A few years ago I designed a way to detect bit-flips in Firefox crash reports and last year we deployed an actual memory tester that runs on user machines after the browser crashes. Today I was looking at the data that comes out of these tests and now I'm 100% positive that the heuristic is sound and a lot of the crashes we see are from users with bad memory or similarly flaky hardware. Here's a few numbers to give you an idea of how large the problem is. 🧵 1/5
In the last week we received ~470000 crash reports, these do not represent all crashes because it's an opt-in system, the real number of crashes will be several times larger. Still, out of these ~25000 crashes have been detected as having a potential bit-flip. That's one crash every twenty potentially caused by bad/flaky memory, it's huge! And because it's a conservative heuristic we're underestimating the real number, it's probably going to be at least twice as much. 2/5
In other words up to 10% of all the crashes Firefox users see are not software bugs, they're caused by hardware defects! If I subtract crashes that are caused by resource exhaustion (such as out-of-memory crashes) this number goes up to around 15%. This is a bit skewed because users with flaky hardware will crash more often than users with functioning machines, but even then this dwarfs all the previous estimates I saw regarding this problem. 3/5
And to reinforce this estimate I've looked at the numbers we got from the users who run the memory tester after having experienced a crash: for every two crashes we think are caused by a bit-flip the memory tester found one genuine hardware issue. Keep in mind that this is not doing an extensive test of all the machine's RAM, it only checks up to 1 GiB of memory and runs for no longer than 3 seconds... and it has found lots of real issues! 4/5
And for the record I'm looking at this mostly on computers and phones, but this affects *every* device. Routers, printers, etc... you name it. That fancy ARM-based MacBook with RAM soldered on the CPU package? We've got plenty of crashes from those, good luck replacing that RAM without super-specialized equipment and an extraordinarily talented technician doing the job. 5/5
@gabrielesvelto is it lots of different devices, each one experiencing rare crashes at random, or is there a small number of really shitty computers accounting for a large share of the crashes?
@gabrielesvelto and what is the ratio of people who ever get a (bit-flip) crash out of all those who opted into this telemetry?
@guenther I can't answer that question directly because crash reports have been designed so that they can't be tracked down to a single user. I could crunch the data to find the ones that are likely coming from the same machine, but it would require a bit of effort and it would still only be a rough estimate.
@guenther generally speaking a single machine won't send a lot of crashes. It's very common that they only have one bad bit across their whole installed RAM. They'll hit it eventually, especially if it's in the lower address ranges, but not all of the time.
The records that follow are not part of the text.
/-! ### The rider predicate -/

/-- **(P-EXP) rider of the route-1 PORT at a finite level — `KatoExpStarFiniteLevelAt`
(ROUTE-1 §53.4, Q-E = E1; a CONSTRUCTION-SHAPED missing-input predicate, flag
`BK90-§3 + local-duality + SAT@3 (r1 §53)`; never `_holds`; NOT Kato print).**  For `W/ℚ`, a prime
`p`, a depth `k` (module `E[p^k·p]`, values mod `p^{k+1}`), the torsion exponent `t`, a finite place
`v` (intended `v ∣ p`), Kato's dual-exponential value datum `Λ = (Λ_{k',r})` EXACTLY as bound in
`hbody : Kato2004.ZetaBody W p f ι κ Λ c d a A z x`, and a functional
`Λfin : H¹(ℚ_v, E[p^k·p]) →+ ℤ/p^{k+1}` (the one then fed to `KatoKuriharaDictionaryThreeAt`), it
says: **(i)** on `𝓕_can(v) = propagatedSelmerStructure W p k (inr v)` the functional `Λfin` is onto
`ℤ/p^{k+1}` and vanishes exactly on the Kummer part `W.kummerSelmerStructure (p^k·p) (inr v)` (DICT3's
(Λ)-clauses verbatim); **(ii)** for every TAME level `r`, every additive `Ψ : H¹(ℚ(μ_r), T_pW) →
H¹(ℚ(μ_r), E[p^k·p])` computed on cocycles by `a ↦ a_{k+1}` (the coefficient-change binder of
`Derivative.CoeffChange.EC.map_eq_of_res_eq_deriv`; such a `Ψ` is UNIQUE given this cocycle
description — every class is a cocycle class — so quantifying over all of them is no strengthening
of the single reduction map `red_*`), every `y ∈ H¹(ℚ(μ_r), T_pW)`, every
`κ₀ ∈ H¹(ℚ, E[p^k·p])` with `res κ₀ = Ψ y` and `loc_v κ₀ ∈ 𝓕_can(v)`, and every `s ∈ ℤ_p`:
`p^t · Λ_{0,r}(y) − s ⊗ 1 ∈ p^{k+1} · L_int` implies `Λfin(loc_v κ₀) = s mod p^{k+1}`.  Status: (ii)
is TRUE for Kato's witnesses (for `E` additive at `p ≥ 3`, `v ∣ p`, tame levels) by local Tate duality
+ r1's LEMMA SAT (ROUTE-1 §53.3; derivation, not print; nearest print [Kim2022StructureSelmer]
Cor. 3.5 / proof of Thm. 3.13 and [KimNakamura2020] Thm. 2.1, Cor. 2.4); it is an axiom on the bound
witnesses, not a consequence of `ZetaBody` (D-53-6); consistent under change of `T`-lift by SAT
(D-53-7, ROUTE-1 §53.3/§53.12).  Module docstring
for D-53-1 … D-53-7.  Nothing is asserted by this definition.
[cite: Kim2022StructureSelmer, §3.3 (Lemma 3.11, Prop. 3.12), §3.4.1 and the proof of Thm. 3.13 (arXiv v3 pp. 26–27; = Thm. 3.11 of AJM 148)]
[cite: BlochKato1990, §3 (Def. 3.10, Ex. 3.11)] [cite: Kato2004Asterisque, §9.4 and Thm. 9.7 (pp. 188–189)] -/
def KatoExpStarFiniteLevelAt (W : WeierstrassCurve ℚ) [W.IsElliptic] (p : ℕ) [Fact p.Prime]
    [ContinuousSMul ℤ_[p] (W.tateModule p)] (k t : ℕ) (v : HeightOneSpectrum (𝓞 ℚ))
    (Λ : ∀ (k' : ℕ) (r : Finset (HeightOneSpectrum (𝓞 ℚ))),
      H1 (tateRep W p) (cycSubgroup p k' r) →ₗ[ℤ_[p]] ℚ_[p] ⊗[ℚ] CyclotomicField (cycLevel p k' r) ℚ)
    (Λfin : galoisCohomology ((W.torsionGaloisModule ((p : ℤ) ^ k * (p : ℤ))).toLocal
      (Sum.inr v)) 1 →+ ZMod (p ^ (k + 1))) : Prop :=
  -- (i) DICT3's (Λ)-clauses verbatim: onto `ℤ/p^{k+1}` on `𝓕_can(v)`, kernel there = the Kummer part
  (∀ c : ZMod (p ^ (k + 1)), ∃ x ∈ propagatedSelmerStructure W p k (Sum.inr v), Λfin x = c) ∧
  (∀ x ∈ propagatedSelmerStructure W p k (Sum.inr v),
      Λfin x = 0 ↔ x ∈ W.kummerSelmerStructure ((p : ℤ) ^ k * (p : ℤ)) (Sum.inr v)) ∧
  -- (ii) tame-level scalar compatibility with Kato's `Λ` (D-53-1: an implication about scalars)
  ∀ (r : Finset (HeightOneSpectrum (𝓞 ℚ)))
    (Ψ : H1 (tateRep W p) (cycSubgroup p 0 r) →+
      continuousCohomology 1
        (subgroupRep (W.torsionGaloisModule ((p : ℤ) ^ k * (p : ℤ))).toTopRep (cycSubgroup p 0 r))),
    (∀ (φ : contOneCocycles (subgroupRep (tateRep W p).toTopRep (cycSubgroup p 0 r)))
        (ψ : contOneCocycles
          (subgroupRep (W.torsionGaloisModule ((p : ℤ) ^ k * (p : ℤ))).toTopRep (cycSubgroup p 0 r))),
        (∀ g, ((ψ.1 g : geomTorsion W ((p : ℤ) ^ k * (p : ℤ))) : geomPoints W) =
          TateModule.proj p (k + 1) (φ.1 g)) →
        Ψ (oneCocycleClass _ φ) = oneCocycleClass _ ψ) →
    ∀ (y : H1 (tateRep W p) (cycSubgroup p 0 r))
      (κ₀ : galoisCohomology (W.torsionGaloisModule ((p : ℤ) ^ k * (p : ℤ))) 1) (s : ℤ_[p]),
      resSubgroup (W.torsionGaloisModule ((p : ℤ) ^ k * (p : ℤ))).toTopRep (cycSubgroup p 0 r) 1 κ₀ =
          Ψ y →
      galoisCohomology.localization (W.torsionGaloisModule ((p : ℤ) ^ k * (p : ℤ))) (Sum.inr v) 1 κ₀ ∈
          propagatedSelmerStructure W p k (Sum.inr v) →
      (∃ l ∈ cycIntLattice p (cycLevel p 0 r),
          ((p : ℤ_[p]) ^ t) • Λ 0 r y - ((s : ℚ_[p]) ⊗ₜ[ℚ] (1 : CyclotomicField (cycLevel p 0 r) ℚ)) =
            ((p : ℤ_[p]) ^ (k + 1)) • (l : ℚ_[p] ⊗[ℚ] CyclotomicField (cycLevel p 0 r) ℚ)) →
      Λfin (galoisCohomology.localization (W.torsionGaloisModule ((p : ℤ) ^ k * (p : ℤ)))
          (Sum.inr v) 1 κ₀) = PadicInt.toZModPow (k + 1) s
import Literature.NumberTheory.EllipticCurves.DeligneSerreProp27LevelDescentProofs
import HarnessLib

/-!
# Integrality of the Hecke polynomial of a newform on `Γ₁(N)` — the discharge
# `IsNewform1.exists_map_eq_heckePolynomial_holds`

A proofs-only leaf (one theorem; no definition, no named fact; D-0026) discharging the named fact
`Literature.NumberTheory.EllipticCurves.ModularForms.IsNewform1.exists_map_eq_heckePolynomial`
(`Literature.NumberTheory.EllipticCurves.NewformGaloisRep`): *for a newform `f ∈ S_k(Γ₁(N))`,
`k ≥ 1`, and every `q : ℕ`, the Hecke polynomial `X² − a_q X + ε(q) q^{k−1} ∈ K_f[X]` is the image
of a polynomial in `𝓞_f[X]`* (`𝓞_f = integralClosure ℤ K_f`) — Shimura 1971, Thm. 3.48 (3) for
`k ≥ 2` (*"the characteristic polynomial of `[X]_k` … has rational integral coefficients"*);
Deligne–Serre 1974, §8.2 with Prop. 2.7 (2.7.3), p. 512 (*"les valeurs propres des `T_p` … sont des
entiers de `K`"*) in every weight `k ≥ 1`; Diamond–Shurman Thm. 6.5.1 in weight `2`.

The tree's proof, assembled here:

* **the fact from (2.7.2) in the same weight** —
  `IsNewform1.exists_map_eq_heckePolynomial_of_span_integralLattice1`
  (`NewformGaloisRepIntegralityProofs`): in a `ℤ`-basis of Deligne–Serre's lattice
  `L = integralLattice1 N k` (cusp forms all of whose diamond twists are `q`-integral, (2.7.1)) the
  operators `T_p` and `⟨d⟩` have integer matrices, so the eigenvalues `a_p`, the prime-power and
  coprime-product coefficients, and `ε(q) q^{k-1}` are algebraic integers of `K_f`;
* **(2.7.2) at every level `N ≥ 1` and every weight** — `DeligneSerre1974_span_integralLattice1_holds`
  (`DeligneSerreProp27LevelDescentProofs`): for `N ≥ 5` the rank half of Eichler–Shimura for `Γ₁(N)`
  by weight-`k` Manin symbols (`ManinSymbolsWeightKGamma1Rank*`; Shimura 1971, Thm. 8.4), Shimura's
  Hecke-stable real lattice (3.5.20) and the duality argument of Thm. 3.52
  (`DeligneSerreSpanHeckeDualityProofs`, `DeligneSerreProp27RealLatticeProofs`), the weight descents
  by `E₄`/`E₆` (`DeligneSerreProp27WeightReductionProofs`; Deligne–Serre Rem. 2.8) and by one
  (`DeligneSerreProp27WeightOneDescentProofs`); for `N ≤ 4` by descent of the level from `5N`
  through the degeneracy map `[α₅]_k`.

Everything here is proved; no named facts are introduced.

## References

* G. Shimura, *Introduction to the arithmetic theory of automorphic functions*, Publ. Math. Soc.
  Japan 11, Iwanami Shoten / Princeton UP (1971): Thm. 3.48 (3) (p. 84, "Suppose that `k ≥ 2`"),
  (3.5.20), Thm. 3.52, Thm. 8.4. [Shimura1971]
* P. Deligne, J.-P. Serre, *Formes modulaires de poids 1*, Ann. Sci. ÉNS (4) 7 (1974), 507–530,
  doi:10.24033/asens.1277: Prop. 2.7 (2.7.2)–(2.7.3) and Rem. 2.8 (p. 512), §8.2 (p. 525).
  [DeligneSerreASENS1974]
* F. Diamond, J. Shurman, *A first course in modular forms*, GTM 228, Springer (2005): Thm. 6.5.1.
  [DiamondShurman2005]
-/

noncomputable section

open scoped MatrixGroups ModularForm

open CongruenceSubgroup

namespace Literature.NumberTheory.EllipticCurves.ModularForms

variable {N : ℕ} [NeZero N] {k : ℤ} {f : CuspForm (Gamma1 N) k}

/-- **Shimura 1971, Thm. 3.48 (3) / Deligne–Serre 1974, §8.2 with Prop. 2.7** (the named fact
`IsNewform1.exists_map_eq_heckePolynomial`, discharged): for a newform `f ∈ S_k(Γ₁(N))`, `k ≥ 1`,
and every `q : ℕ`, the Hecke polynomial `X² − a_q X + ε(q) q^{k−1} ∈ K_f[X]` is the image of a
polynomial in `𝓞_f[X]` — the Fourier coefficients `a_q(f)` and the values `ε(q) q^{k−1}` are
algebraic integers of `K_f`.  Proof: `IsNewform1.exists_map_eq_heckePolynomial_of_span_integralLattice1`
(the fact from Deligne–Serre's (2.7.2) in the same weight: integer matrices of `T_p`, `⟨d⟩` in a
`ℤ`-basis of the lattice of cusp forms with `q`-integral diamond twists) fed with (2.7.2) at level
`N` and weight `k`, `DeligneSerre1974_span_integralLattice1_holds N k`.
[cite: Shimura1971, Thm. 3.48 (3)] [cite: DeligneSerreASENS1974, §8.2 with Prop. 2.7 (2.7.3), p. 512] -/
theorem IsNewform1.exists_map_eq_heckePolynomial_holds :
    IsNewform1.exists_map_eq_heckePolynomial (f := f) :=
  IsNewform1.exists_map_eq_heckePolynomial_of_span_integralLattice1
    (DeligneSerre1974_span_integralLattice1_holds N k)

end Literature.NumberTheory.EllipticCurves.ModularForms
And in order to crash some important data needs to end up there, like a pointer or an instruction.
@gabrielesvelto @guenther why would the lower address ranges be special? This is confusing to me. I can't imagine firefox runs on any OS without virtual memory (or ASLR), so it doesn't seem like that should correlate strongly with any physical aspect.
@vathpela @guenther I meant in the lower *physical* address ranges, because it's more likely to be used early on even on a lightly loaded machine. I once had a laptop with a bad bit at the very end of the physical range, I would hit it only when running Firefox OS builds which were massive (basically building Firefox + a good chunk of Android's base system at the same time)
@gabrielesvelto @guenther That still seems really weird to me - why would firefox be likely to get a low physical address? If anything is likely to have a higher chance of getting that memory, I would think it would be the kernel (which has genuine lowmem requirements sometime for e.g. dma bufs and such on some platforms), but a userland process seems odd.
@vathpela @guenther oh it's not for Firefox specifically. Users with bad bits in lower address ranges will be more likely to encounter problems with *everything*, including the kernel. I also don't literally means the *lowest* ranges. Say, if you have a bad bit in the first GiB of physical memory you'll see its effects far more often than if you have it in the last one on a 32 GiB machine
@gabrielesvelto @vathpela @guenther Linux kernel has CONFIG_SHUFFLE_PAGE_ALLOCATOR to randomize which memory gets allocated first, which generally distros enable, but probably no one activates it by the boot param page_alloc.shuffle=y ;)
@vbabka @gabrielesvelto @guenther all boot params are policy failures :)

@vbabka If it is not enabled by default, then it is not important.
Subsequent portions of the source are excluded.